═══ INPUT DATA
open MeasureTheory Filter Topology ProbabilityTheory
open scoped ContDiff NNReal
open Literature.MathematicalPhysics.KineticTheory.HeatConduction

namespace Summit.AtomisticToContinuum.FouriersLaw.Theorems.SuperadditiveResistance.DeviceLiouville

/-! ## The energy (hypocoercive-free) step: `∂_{p_b} w = 0` at every thermostatted site -/

section Energy

variable {ω₂ lam β : ℝ} {L : ℕ}

/-- The AM–GM step: with `e² ≤ κ η`, `2Tη a² + 4T e w a ≥ Tη a² − 4Tκ w²`. [folklore] -/
theorem amgm_aux {T η a e w κ : ℝ} (hT : 0 ≤ T) (hη : 0 ≤ η) (hκ : 0 ≤ κ) (he : e ^ 2 ≤ κ * η) :
    T * η * a ^ 2 - 4 * T * κ * w ^ 2 ≤ 2 * T * η * a ^ 2 + 4 * T * e * w * a := by
  have key : 0 ≤ η * a ^ 2 + 4 * e * w * a + 4 * κ * w ^ 2 := by
    rcases hη.eq_or_lt with h0 | hpos
    · have he0 : e = 0 := by
        rw [← h0, mul_zero] at he
        nlinarith [sq_nonneg e]
      rw [← h0, he0]
      nlinarith [mul_nonneg hκ (sq_nonneg w)]
    · by_contra hneg
      push Not at hneg
      have h1 : η * (η * a ^ 2 + 4 * e * w * a + 4 * κ * w ^ 2) < 0 := mul_neg_of_pos_of_neg hpos hneg
      have h2 : 0 ≤ η * (η * a ^ 2 + 4 * e * w * a + 4 * κ * w ^ 2) := by
        nlinarith [sq_nonneg (η * a + 2 * e * w), mul_nonneg (sub_nonneg.2 he) (sq_nonneg w)]
      linarith
  nlinarith [mul_nonneg hT key]
import Literature.Computability.MetaComplexity.MCSPProofs
import Literature.Computability.Complexity.SearchToDecision
import Literature.Computability.Complexity.EquivalenceProblemsUPSubsetRPProofs
import Literature.Computability.Complexity.PRelHierarchy
import HarnessLib

/-!
# Route UniformStream, crux `UniformMagnification` (stmt-PneNP-16047), line `registered`,
# stub `stub_searchStream`, part A: the consistency relation and its search function

McKay–Murray–Williams' Algorithm 1 (block length `1`) keeps, after a prefix `p` of a truth table
of arity `n`, a certificate `D` (a good program of the circuit-evaluation machine `CircEval`,
see `stub_goodProg`) of a circuit of size `≤ t` whose truth table extends `p`; on the next bit `b`
it asks for a good program `D'` that agrees with `D` on all rows `< |p|` and answers `b` on row
`|p|`. This file builds that request as a language of pairs `⟨q, D'⟩` over `{0,1}` and, UNDER
`NP ⊆ P`, puts it in `P` and extracts a polynomial-time search function for it (Arora–Barak,
Thm. 2.18, `exists_searchFn_of_NP_subset_P`). No oracle machine and no Turing machine is
programmed: everything is assembled in the tree's `FP`/`P` algebra.

* Queries are `q = ⟨body, cb⟩` with `body = ⟨uv, ⟨Pw, Df⟩⟩`, `uv = ⟨u, v⟩` (`|u| = n`, `|v| = t`),
  `Pw` a little-endian numeral of the position `P = |p|`, `Df = ⟨D, pad⟩` the padded current
  program, `cb ∈ {ε, [b]}` the constraint on row `P` (all pairs are `boolPair`, read back by the
  total projections `fstP`/`sndP`).
* `SearchStream.Rel = {⟨q, D'⟩ | |D'| ≤ W(|uv|) ∧ ⟨uv, D'⟩ good ∧ ⟨q, D'⟩ ∈ ALL}` with the width
  polynomial `W = 8 X² + 12 X` (`SearchStream.Wp`, at least the length bound of `stub_goodProg`'s
  completeness clause, `SearchStream.goodWidth_le`) and
  `ALL = {r | ∀ w, |w| ≤ |r| → ⟨r, w⟩ ∈ RowOK}`, where the row test `RowOK` says: if `|w| = |u|`
  then (`val w < val Pw →` the evaluator answers the same on `⟨w, D'⟩` and `⟨w, D⟩`) and
  (`cb ≠ ε → val w = val Pw →` the evaluator answers `cb` on `⟨w, D'⟩`).
* `RowOK ∈ P` (`CircEval.evalFn_mem_FP`, `Brick.ltFn`, length tests, Boolean closure), so
  `ALL ∈ ∀ᵖ·P = co NP`, hence `ALL ∈ P` under the collapse (`co_P_holds`, `compl_mem_P_iff`), so
  `Rel ∈ P` (`SearchStream.Rel_mem_P`), and `exists_searchFn_of_NP_subset_P` yields the search
  function (`SearchStream.exists_searchFn`).

References: D. M. McKay, C. D. Murray, R. R. Williams, *Weak lower bounds on resource-bounded
compression imply strong separations of complexity classes*, STOC 2019, §4 (Algorithm 1) and §5;
S. Arora, B. Barak, *Computational Complexity: A Modern Approach*, CUP 2009, Thm. 2.18, §1.3,
Def. 2.20 and Def. 5.3.
-/

namespace Summit.PneNP.PneNP.Cruxes.UniformMagnification.Birth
══════
WORK REQUIRED:
Throughout the material above, report each line holding the word "function".

RESPONSE AREA:
# stub `stub_searchStream`, part A: the consistency relation and its search function
`NP ⊆ P`, puts it in `P` and extracts a polynomial-time search function for it (Arora–Barak,
  function (`SearchStream.exists_searchFn`).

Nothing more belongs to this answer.